Start of TASK MATERIAL

import Summits.ResolutionOfSingularities.ResolutionOfSingularities.Theorems.EquisingularLiftEquisingularLiftNatSubmaxLineShape
import HarnessLib

/-!
# The honest residual of the route decl `EquisingularLiftNat` (stmt-ResolutionOfSingularities-20038) RE-CUT BY NAME at `n = 3`: surfaces with a
# line of submaximal multiplicity (in any linear coordinates) are discharged in every characteristic

[OURS · leafhand-res-equisingularlift-7 g0, 2026-08-31; cell `pub/decomp-res`; items stmt-…-20038 / -20148] AI-produced, weaker than expert review;
NOT a statement of any manuscript; nothing here proves resolution of singularities.  DEF-FREE; no `sorry`; standard axioms; ZERO named hypotheses;
pure reduction over ✓ `QuadricELNat.equisingularLiftNat_of_forall_elnatO_primeForms_three_le` (p820141) and ✓ `SubmaxLine.elNatAt_of_linSubst_mem_pow`
(p822585).

* ★ `equisingularLiftNat_of_forall_elnatO_off_submaxLine` — `Theses.EquisingularLift.EquisingularLiftNat` holds BY NAME as soon as
  `ELNatConclusionO` is known for the non-regular integral `H ⊆ ℙⁿ_k̄` cut out by prime forms `F` of degree `e ≥ 3`, `n ≥ 3`, which — WHEN `n = 3` — have
  NO line of multiplicity `e − 1` in any linear coordinate system (`σ_{τ'} F ∉ (x₂, x₃)^{e−1}` for all invertible linear substitutions).  For `n ≥ 4`
  the hypothesis is unchanged (that part contains the summit).

Honest reading: closes no registered stub; the `n = 3` residual now starts at the NORMAL cubic surfaces with isolated singularities that are not cones.
-/

set_option linter.dupNamespace false -- mandated namespace `Summit.<Summit>.<Problem>` of this single-conjunct summit

noncomputable section

open CategoryTheory CategoryTheory.Limits AlgebraicGeometry TopologicalSpace
open MvPolynomial
open Literature.AlgebraicGeometry.Resolution
open Literature.AlgebraicGeometry.Motives Literature.AlgebraicGeometry.Motives.SmoothHypersurface
open Literature.AlgebraicGeometry.Motives.ProjectiveSpace

namespace Summit.ResolutionOfSingularities.ResolutionOfSingularities.Cruxes.EquisingularLiftNat.Sections

namespace SubmaxLine

/-- ★ **`Theses.EquisingularLift.EquisingularLiftNat` (stmt-…-20038) from `ELNatConclusionO` OFF THE SUBMAXIMAL-LINE SURFACES**: the hypothesis of
✓ `QuadricELNat.equisingularLiftNat_of_forall_elnatO_primeForms_three_le` weakened, at `n = 3`, by the clause «for all mutually inverse linear
substitutions `τ, τ'` and all `d` with `σ_{τ'} F` homogeneous of degree `d + 2`: `σ_{τ'} F ∉ (x_{n−1}, x_n)^{d+1}`» — those `H` being settled by
✓ `elNatAt_of_linSubst_mem_pow` in every characteristic. [OURS · lh7 · DEF-FREE · pure reduction] [cite: Hartshorne1977, I Ex. 5.12] -/
theorem equisingularLiftNat_of_forall_elnatO_off_submaxLine
    (h : ∀ p : ℕ, p.Prime → ∀ (k : Type) [Field k] [CharP k p] [IsAlgClosed k] (n : ℕ) (H : Scheme.{0})
      (ι : H ⟶ (Literature.AlgebraicGeometry.Motives.projectiveSpace n k).left), IsClosedImmersion ι → IsIntegral H →
      (∀ y : (Literature.AlgebraicGeometry.Motives.projectiveSpace n k).left,
        ∃ U : (Literature.AlgebraicGeometry.Motives.projectiveSpace n k).left.affineOpens,
          y ∈ (U : (Literature.AlgebraicGeometry.Motives.projectiveSpace n k).left.Opens) ∧ (ι.ker.ideal U).IsPrincipal) →
      (hn : 3 ≤ n) → ¬ Scheme.IsRegular H → ∀ (e : ℕ) (F : MvPolynomial (Fin (n + 1)) k), 3 ≤ e → F.IsHomogeneous e → Prime F →
      (letI := MvPolynomial.gradedAlgebra (σ := Fin (n + 1)) (R := k)
       Set.range ι = {x : Proj (homogeneousSubmodule (Fin (n + 1)) k) | F ∈ x.asHomogeneousIdeal}) →
      (n = 3 → ∀ (τ τ' : Fin (n + 1) → MvPolynomial (Fin (n + 1)) k) (d : ℕ),
        (∀ i, (τ i).IsHomogeneous 1) → (∀ i, (τ' i).IsHomogeneous 1) → (∀ i, aeval τ (τ' i) = X i) → (∀ i, aeval τ' (τ i) = X i) →
        (aeval τ' F).IsHomogeneous (d + 2) →
        aeval τ' F ∉ (Ideal.span {(X ⟨n - 1, by omega⟩ : MvPolynomial (Fin (n + 1)) k), X ⟨n, by omega⟩}) ^ (d + 1)) →
      ELNatConclusionO k n H ι) :
    Summit.ResolutionOfSingularities.ResolutionOfSingularities.Theses.EquisingularLift.EquisingularLiftNat := by
  refine QuadricELNat.equisingularLiftNat_of_forall_elnatO_primeForms_three_le ?_
  intro p hp k _ _ _ n H ι hι hH hloc hn hreg e F he hF hprime hrange
  by_cases h3 : n = 3
  · subst h3
    by_cases hex : ∃ (τ τ' : Fin (3 + 1) → MvPolynomial (Fin (3 + 1)) k) (d : ℕ),
        (∀ i, (τ i).IsHomogeneous 1) ∧ (∀ i, (τ' i).IsHomogeneous 1) ∧ (∀ i, aeval τ (τ' i) = X i) ∧ (∀ i, aeval τ' (τ i) = X i) ∧
        (aeval τ' F).IsHomogeneous (d + 2) ∧
        aeval τ' F ∈ (Ideal.span {(X 2 : MvPolynomial (Fin 4) k), X 3}) ^ (d + 1)
    · obtain ⟨τ, τ', d, hτ, hτ', hinv, hinv', hFd, hmem⟩ := hex
      haveI := hι
      exact RouteCurrency.elnatO_of_elNatAt p hp k 3 H ι hι hH
        (elNatAt_of_linSubst_mem_pow p hp τ τ' hτ hτ' hinv hinv' ι F hprime hFd hmem hrange)
    · push Not at hex
      exact h p hp k 3 H ι hι hH hloc hn hreg e F he hF hprime hrange
        (fun _ τ τ' d hτ hτ' hinv hinv' hFd hmem => hex τ τ' d hτ hτ' hinv hinv' hFd hmem)
  · exact h p hp k n H ι hι hH hloc hn hreg e F he hF hprime hrange (fun h3' => absurd h3' h3)

end SubmaxLine

end Summit.ResolutionOfSingularities.ResolutionOfSingularities.Cruxes.EquisingularLiftNat.Sections

end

End of TASK MATERIAL

- EXERCISE REQUIREMENTS:
All of the material should be given again, character for character.

- EXERCISE OUTPUT:
import Summits.ResolutionOfSingularities.ResolutionOfSingularities.Theorems.EquisingularLiftEquisingularLiftNatSubmaxLineShape
import HarnessLib

/-!
# The honest residual of the route decl `EquisingularLiftNat` (stmt-ResolutionOfSingularities-20038) RE-CUT BY NAME at `n = 3`: surfaces with a
# line of submaximal multiplicity (in any linear coordinates) are discharged in every characteristic

[OURS · leafhand-res-equisingularlift-7 g0, 2026-08-31; cell `pub/decomp-res`; items stmt-…-20038 / -20148] AI-produced, weaker than expert review;
NOT a statement of any manuscript; nothing here proves resolution of singularities.  DEF-FREE; no `sorry`; standard axioms; ZERO named hypotheses;
pure reduction over ✓ `QuadricELNat.equisingularLiftNat_of_forall_elnatO_primeForms_three_le` (p820141) and ✓ `SubmaxLine.elNatAt_of_linSubst_mem_pow`
(p822585).

* ★ `equisingularLiftNat_of_forall_elnatO_off_submaxLine` — `Theses.EquisingularLift.EquisingularLiftNat` holds BY NAME as soon as
  `ELNatConclusionO` is known for the non-regular integral `H ⊆ ℙⁿ_k̄` cut out by prime forms `F` of degree `e ≥ 3`, `n ≥ 3`, which — WHEN `n = 3` — have
  NO line of multiplicity `e − 1` in any linear coordinate system (`σ_{τ'} F ∉ (x₂, x₃)^{e−1}` for all invertible linear substitutions).  For `n ≥ 4`
  the hypothesis is unchanged (that part contains the summit).

Honest reading: closes no registered stub; the `n = 3` residual now starts at the NORMAL cubic surfaces with isolated singularities that are not cones.
-/

set_option linter.dupNamespace false -- mandated namespace `Summit.<Summit>.<Problem>` of this single-conjunct summit

noncomputable section

open CategoryTheory CategoryTheory.Limits AlgebraicGeometry TopologicalSpace
open MvPolynomial
open Literature.AlgebraicGeometry.Resolution
open Literature.AlgebraicGeometry.Motives Literature.AlgebraicGeometry.Motives.SmoothHypersurface
open Literature.AlgebraicGeometry.Motives.ProjectiveSpace

namespace Summit.ResolutionOfSingularities.ResolutionOfSingularities.Cruxes.EquisingularLiftNat.Sections

namespace SubmaxLine

/-- ★ **`Theses.EquisingularLift.EquisingularLiftNat` (stmt-…-20038) from `ELNatConclusionO` OFF THE SUBMAXIMAL-LINE SURFACES**: the hypothesis of
✓ `QuadricELNat.equisingularLiftNat_of_forall_elnatO_primeForms_three_le` weakened, at `n = 3`, by the clause «for all mutually inverse linear
substitutions `τ, τ'` and all `d` with `σ_{τ'} F` homogeneous of degree `d + 2`: `σ_{τ'} F ∉ (x_{n−1}, x_n)^{d+1}`» — those `H` being settled by
✓ `elNatAt_of_linSubst_mem_pow` in every characteristic. [OURS · lh7 · DEF-FREE · pure reduction] [cite: Hartshorne1977, I Ex. 5.12] -/
theorem equisingularLiftNat_of_forall_elnatO_off_submaxLine
    (h : ∀ p : ℕ, p.Prime → ∀ (k : Type) [Field k] [CharP k p] [IsAlgClosed k] (n : ℕ) (H : Scheme.{0})
      (ι : H ⟶ (Literature.AlgebraicGeometry.Motives.projectiveSpace n k).left), IsClosedImmersion ι → IsIntegral H →
      (∀ y : (Literature.AlgebraicGeometry.Motives.projectiveSpace n k).left,
        ∃ U : (Literature.AlgebraicGeometry.Motives.projectiveSpace n k).left.affineOpens,
          y ∈ (U : (Literature.AlgebraicGeometry.Motives.projectiveSpace n k).left.Opens) ∧ (ι.ker.ideal U).IsPrincipal) →
      (hn : 3 ≤ n) → ¬ Scheme.IsRegular H → ∀ (e : ℕ) (F : MvPolynomial (Fin (n + 1)) k), 3 ≤ e → F.IsHomogeneous e → Prime F →
      (letI := MvPolynomial.gradedAlgebra (σ := Fin (n + 1)) (R := k)
       Set.range ι = {x : Proj (homogeneousSubmodule (Fin (n + 1)) k) | F ∈ x.asHomogeneousIdeal}) →
      (n = 3 → ∀ (τ τ' : Fin (n + 1) → MvPolynomial (Fin (n + 1)) k) (d : ℕ),
        (∀ i, (τ i).IsHomogeneous 1) → (∀ i, (τ' i).IsHomogeneous 1) → (∀ i, aeval τ (τ' i) = X i) → (∀ i, aeval τ' (τ i) = X i) →
        (aeval τ' F).IsHomogeneous (d + 2) →
        aeval τ' F ∉ (Ideal.span {(X ⟨n - 1, by omega⟩ : MvPolynomial (Fin (n + 1)) k), X ⟨n, by omega⟩}) ^ (d + 1)) →
      ELNatConclusionO k n H ι) :
    Summit.ResolutionOfSingularities.ResolutionOfSingularities.Theses.EquisingularLift.EquisingularLiftNat := by
  refine QuadricELNat.equisingularLiftNat_of_forall_elnatO_primeForms_three_le ?_
  intro p hp k _ _ _ n H ι hι hH hloc hn hreg e F he hF hprime hrange
  by_cases h3 : n = 3
  · subst h3
    by_cases hex : ∃ (τ τ' : Fin (3 + 1) → MvPolynomial (Fin (3 + 1)) k) (d : ℕ),
        (∀ i, (τ i).IsHomogeneous 1) ∧ (∀ i, (τ' i).IsHomogeneous 1) ∧ (∀ i, aeval τ (τ' i) = X i) ∧ (∀ i, aeval τ' (τ i) = X i) ∧
        (aeval τ' F).IsHomogeneous (d + 2) ∧
        aeval τ' F ∈ (Ideal.span {(X 2 : MvPolynomial (Fin 4) k), X 3}) ^ (d + 1)
    · obtain ⟨τ, τ', d, hτ, hτ', hinv, hinv', hFd, hmem⟩ := hex
      haveI := hι
      exact RouteCurrency.elnatO_of_elNatAt p hp k 3 H ι hι hH
        (elNatAt_of_linSubst_mem_pow p hp τ τ' hτ hτ' hinv hinv' ι F hprime hFd hmem hrange)
    · push Not at hex
      exact h p hp k 3 H ι hι hH hloc hn hreg e F he hF hprime hrange
        (fun _ τ τ' d hτ hτ' hinv hinv' hFd hmem => hex τ τ' d hτ hτ' hinv hinv' hFd hmem)
  · exact h p hp k n H ι hι hH hloc hn hreg e F he hF hprime hrange (fun h3' => absurd h3' h3)

end SubmaxLine

end Summit.ResolutionOfSingularities.ResolutionOfSingularities.Cruxes.EquisingularLiftNat.Sections

end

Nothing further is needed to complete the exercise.